4. cervicale midollo spinale Dissection e preparazione per Istologia

  1. Posare la carcassa animale sul suo addome.
  2. Tagliare la pelle in linea mediana del corpo con un bisturi e rifletterla dalla base del cranio al livello dell'osso iliaco.
  3. Tagliare e riflettere i muscoli paravertebrali per esporre la parte dorsale della colonna vertebrale.
  4. Identificare il processo spinoso ossea di Atlante, il secondo segmento cervicale (cioè, C2), e rimuoverlo con un paio di pinze chirurgiche o rongeurs per individuare la radice dorsale sottostante corrispondente.
    1. Identificare il diritto radice C2 e colorare con un pennarello permanente.
    2. Rimuovere il prossimo vertebre uno per uno e contrassegnare le radici dorsali destra con colori alternati (cioè, C2, C4, C6, C8 e può essere colorato in verde e C3, C5, C7, T1 può essere colORed in blu).
  5. Usare un piccolo ago chirurgico (ad es, 30 G ago calibro) per forare delicatamente attraverso la dura copre l'estremità inferiore del midollo spinale. Con la smussatura dell'ago rivolto verso l'alto, sollevare la dura madre dal cavo mentre si muove l'ago rostrally per fare una fessura longitudinale.
    1. Riflettere la dura.
  6. Tagliare il trasversalmente midollo spinale in blocchi uno o due segmenti con una nuova lama di bisturi.
    1. Lasciare i segmenti del midollo spinale in situ e, per ciascun blocco, fare attenzione un piccolo segno fiducial sul lato sinistro di ciascun blocco con metà strada tra due bisturi radici adiacenti. Assicurarsi che il marchio fiducial è abbastanza profonda attraverso il tessuto da essere visibili dalla faccia ventrale dei blocchi. Trasformare il marchio fiducial con un angolo di circa 45 °, indicando sia anteriormente o posteriormente rispetto alla anatomia animale, per facilitare l'orientamento del segmento tissutale conseguente dissezione.
  7. Raccogliere i singoli blocchi in piccoli flaconi chiaramente etichettate contenenti una soluzione di paraformaldeide (4% in 0.1 M PB) e lasciare a RT O / N.
  8. Trasferire i blocchi in puliti, bottiglie etichettate chiaramente contenenti una soluzione di saccarosio (30% in 0.1 M PB) e conservare a 4 ° C per almeno due giorni.
  9. Posizionare i segmenti in crio-stampi e ricoperto con terreno di congelamento dei tessuti. Per la preparazione longitudinale istologica, orientare i blocchi con la parte dorsale rivolto verso l'alto e utilizzare il marchio fiduciale per orientare il blocco nella crio-stampi.
  10. Congelare le crio-stampi a -20 ° C e tagliare con un criostato in 50 sezioni micron di spessore. Nota: Le sezioni possono essere montati direttamente su vetrini da microscopio adesione e lasciati asciugare O / N. In alternativa, le sezioni possono essere galleggiare in piastre 48 pozzetti riempiti con 0.1 M PB e successivamente montati usando il marchio fiduciale di orientare le sezioni di tessuto nelle diapositive.

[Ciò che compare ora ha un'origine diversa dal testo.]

/-! ### The E3 specialisation -/

/-- **THE REGISTERED STUB `stub_rung_quarter` FROM A CHECKED CERTIFICATE — E3 CONSTANTS, BOOLEANS ONLY**: glue XXXVI-c `stub_rung_quarter_of_certificateLJ`
with every real-number hypothesis discharged for theory-1's E3 v0 constants (module docstring). Remaining inputs: the a-priori table `Mq` with three rational
facts, and the certificate's Booleans (per-branch gauges, READOUT-L, box-family core).
[cite: Tao2016AveragedNS, §6.3–6.4 Props. 6.4–6.5 (statement shape of a renormalisation certificate); route TaoLadderRungTwoFlat, crux K_A♭, stub_rung_quarter, certificate format E3] -/
theorem stub_rung_quarter_of_certificateE3J
    -- the a-priori box (glue gauge) and its three rational facts
    {Mq : ℤ → ℚ} (hMmax : ∀ k, -36 ≤ k → k ≤ 12 → Mq k ≤ 404) (hM36 : Mq (-36) ≤ 777) (hM12 : Mq 12 ≤ 401 / 1000000000000000000000000000)
    -- THE CERTIFICATE: per-branch gauges and tables, branch chains, section records, READOUT-L data, the box family
    {ι : Type*} {ωq : ι → Fin 2 → ℤ → ℚ} (hω : ∀ bb i k, 0 < ωq bb i k)
    {cB : ι → Fin 2 → ℤ → Fin 2 → Fin 2 → ℤ × ℤ × ℤ → IntervalD}
    (hcoef : ∀ bb, CoefBoxOK shiftsFlat (((1 / 4 : ℚ)) : ℝ) (fun i₁ i₂ i μ => ((mirrorTableQ (1 / 2) (1 / 2) i₁ i₂ i μ : ℚ) : ℝ)) 36 12
      (fun i k => (ωq bb i k : ℝ)) (cB bb))
    {prec p : ι → ℕ} {kexp nexp : ℕ} {Sp Sm : ι → IntervalD} {bD : ι → Dyad} {qz : ι → Array ℤ} {lev : ι → ℚ}
    {rec : ι → ℕ → VRec} {N j₁ j₂ : ι → ℕ} {sr : ι → ℕ → SecRec} {ell : ι → ℕ → Array Dyad}
    {L : ℕ} {Cs : Fin L → ℚ} {cen chw : Fin L → Array Dyad} {start : Fin L → ι} {tgt : ι → ℕ → Fin L} {l₀ : Fin L}
    (hg : ∀ bb, checkGlobalG 2 36 12 (prec bb) shiftsFlat (cB bb) (1 / 4) (Sp bb) (Sm bb) (bD bb) = true)
    (hs : ∀ bb j, j < N bb →
      checkStepGJ 2 36 12 (prec bb) (p bb) kexp nexp shiftsFlat (cB bb) (mirrorTableQ (1 / 2) (1 / 2)) (ωq bb) (Sp bb) (Sm bb) (bD bb) EbE3 EtE3 (rec bb) j = true)
    (htr : ∀ bb j, j < N bb → checkTransit 2 36 12 (ωq bb) Mq (rec bb j).lo (rec bb j).hi = true)
    (hcN : ∀ bb, (91 / 100 : ℚ) ≤ sumHV (rec bb) (N bb))
    (hj : ∀ bb, j₁ bb ≤ j₂ bb) (hjN : ∀ bb, j₂ bb < N bb)
    (hsec : ∀ bb j, j₁ bb ≤ j → j ≤ j₂ bb →
      checkSection 2 36 12 (prec bb) shiftsFlat (cB bb) (qz bb) (rec bb j).lo (rec bb j).hi (rec bb j).δ (sr bb j) = true)
    (hread : ∀ bb j, j₁ bb ≤ j → j ≤ j₂ bb →
      checkReadoutL 2 36 12 (ωq bb) 0 (1 / 4) (1 / 4) (1 / 2) (1 / 1000000) ZxE3 EtE3 3 10 (pgaussW 1) (Cs (tgt bb j)) (ell bb j) (cen (tgt bb j)) (chw (tgt bb j))
        (xsArr (2 * winLen 36 12) (qz bb) (sr bb j) (rec bb j).x (lev bb)) (csArr (2 * winLen 36 12) (qz bb) (sr bb j) (rec bb j).C) (rec bb j).r
        (esArr (2 * winLen 36 12) (qz bb) (sr bb j) (rec bb j).E (rec bb j).h) = true)
    (hbefore : ∀ bb, checkSecBelow (2 * winLen 36 12) (qz bb) (rec bb (j₁ bb)) (lev bb) = true)
    (hafter : ∀ bb, checkSecAbove (2 * winLen 36 12) (qz bb) (rec bb (j₂ bb + 1)) (lev bb) = true)
    (hpos : ∀ bb, 0 < sumHV (rec bb) (j₁ bb)) (hc₀N : ∀ bb, sumHV (rec bb) (j₂ bb + 1) ≤ (9 / 10 : ℚ))
    (hid : ∀ bb, checkIdFrame (2 * winLen 36 12) (rec bb 0).C = true) (hE : ∀ bb, checkNonneg (2 * winLen 36 12) (rec bb 0).E = true)
    (hrefs : ∀ l, checkRefBox 36 12 (ωq (start l)) (pgaussW 1) Mq (1 / 1000000) (Cs l) (cen l) (chw l) (rec (start l) 0).x (rec (start l) 0).r = true)
    (hdat : checkDatumBox 36 12 x0E3 (Cs l₀) (cen l₀) (chw l₀) = true) :
    ∃ (σ : ℝ) (X₀ : Fin 2 → ℝ) (Z : Set (Fin 2 → ℤ → ℝ)) (w : ℤ → ℝ) (r ρ θ₀ θ c₀ c : ℝ) (env₀ : ℤ → ℝ),
      X₀ 0 ≠ 0 ∧
        GapData₂On shiftSetFlat σ (1 / 4) (0 : Fin 2) (mirrorTable (1 / 2) (1 / 2)) X₀ Z w r ρ θ₀ θ c₀ c env₀ ∧
          TailThin (1 / 4) w r ∧
            ∃ (Cw b : ℝ), 1 ≤ Cw ∧ 1 / 2 ≤ b ∧ ∀ k : ℤ, 0 ≤ k → w k = Cw * (2 : ℝ) ^ ((k : ℝ) ^ 2 / 2 + b * k) := by
  -- the specialisation
  exact stub_rung_quarter_of_certificateLJ (Kb := 36) (Ka := 12) (hKb := by norm_num) (hKa := by norm_num) (x0q := x0E3) (hx0 := by simp [x0E3])
    (M := fun k => (Mq k : ℝ)) (w := fun k => ((pgaussW 1 k : ℚ) : ℝ)) (Mq := Mq) (wq := pgaussW 1) (hM := fun _ => rfl) (hwq := fun _ => rfl)
    (r := ((1 / 1000000 : ℚ) : ℝ)) (ρ := ((1 / 2 : ℚ) : ℝ)) (θ₀ := ((3 : ℕ) : ℝ) / ((10 : ℕ) : ℝ)) (θ := 1 / 2) (c₀ := ((9 / 10 : ℚ) : ℝ))
    (c := ((91 / 100 : ℚ) : ℝ)) (σ := ((1 / 4 : ℚ) : ℝ)) (rq := 1 / 1000000) (ρq := 1 / 2) (c₀q := 9 / 10) (cq := 91 / 100) (σq := 1 / 4)
    (θn := 3) (θd := 10) (hrq := rfl) (hρq := rfl) (hθ₀q := rfl) (hc₀q := rfl) (hcq := rfl) (hσq := rfl)
    (hr := by norm_num) (hρ := by norm_num) (hρ1 := by norm_num) (hθ₀ := by norm_num) (hθ₀θ := by norm_num) (hθ := by norm_num)
    (hc₀ := by norm_num) (hc₀c := by norm_num) (hσ := by norm_num)
    (Mmax := 404) (hMmax := fun k hk1 hk2 => by exact_mod_cast hMmax k hk1 hk2)
    (Cw := 1) (b := 1 / 2) (hCw := le_rfl) (hb := le_rfl)
    (hwp := fun k hk => by rw [pgaussW_of_nonneg 1 hk]; push_cast; ring_nf)
    (hwn := fun k hk => by rw [pgaussW_of_neg 1 hk]; push_cast; ring_nf)
    (Zb := ZbE3) (Zf := ZfE3) (Cb := 7) (γ := 1 / 2) (hCb := by norm_num) (hγ0 := by norm_num) (hγ1 := by norm_num)
    (hZb := fun j => rfl) (hZf := fun j => rfl) (hMZf := E3_hMZf hM36) (checkB₁ := E3_checkB1) (checkB₂ := E3_checkB2)
    (ν := nuE3) (ν₀ := nu0E3) (ν₁ := nu1E3) (ϑ := varthetaE3) (hνKa := by simp [nuE3]) (hνhi := fun K hK => by simp [nuE3, show ¬K ≤ 12 by omega])
    (hν₀ := by norm_num [nu0E3]) (hν₁ := by norm_num [nu1E3]) (hMν := E3_hMnu hM12)
    (checkA₁ := E3_checkA1) (checkA₂ := E3_checkA2) (checkA₃ := E3_checkA3) (checkA₄ := E3_checkA4) (checkA₅ := E3_checkA5) (checkA₆ := E3_checkA6)
    (Eb := EbE3) (Et := EtE3) (Zx := ZxE3) (hEb := E3_hEb) (hEt := E3_hEt) (hZx := E3_hZx)
    (hω := hω) (hcoef := hcoef) (hg := hg) (hs := hs) (htr := htr) (hcN := hcN) (hj := hj) (hjN := hjN) (hsec := hsec) (hread := hread)
    (hbefore := hbefore) (hafter := hafter) (hpos := hpos) (hc₀N := hc₀N) (hid := hid) (hE := hE) (hrefs := hrefs) (hdat := hdat)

5. vertebrale lombare Cord dissezione e preparazione per Istologia

  1. Posare la carcassa animale sulla sua schiena.
  2. Eseguire un'incisione mediana lungo l'addome dell'animale e rimuovere le viscere. Sezionare i muscoli della parete addominale posteriore per esporre la parte ventrale della colonna vertebrale.
  3. Individuare il breve costola caudale-più e la sua adiacente T13 vertebra dove la T13 radice ventrale esce l'osso.
    1. Consecutivamente rimuovere uno per uno rostrale due o tre vertebre a T13 (cioè, T12, T11 e, se necessario, T10) con sottili Rongeurs chirurgici per seguire il T13 radice ventrale fino al suo punto di entrata nella parte ventrale del cavo ventrale segnare con un pennarello permanente.
    2. Da questo punto in poi, ripetere la stessa procedura per identificare la posizione dei punti di ingresso della radice ventrale per L1, L2, L3, L4, L5, L6 e S1, li colorazione con colori alternati.
  4. Seguire la stessa procedura descritta nella sezione 4,5-4,10 per lumbar dissezione del midollo spinale.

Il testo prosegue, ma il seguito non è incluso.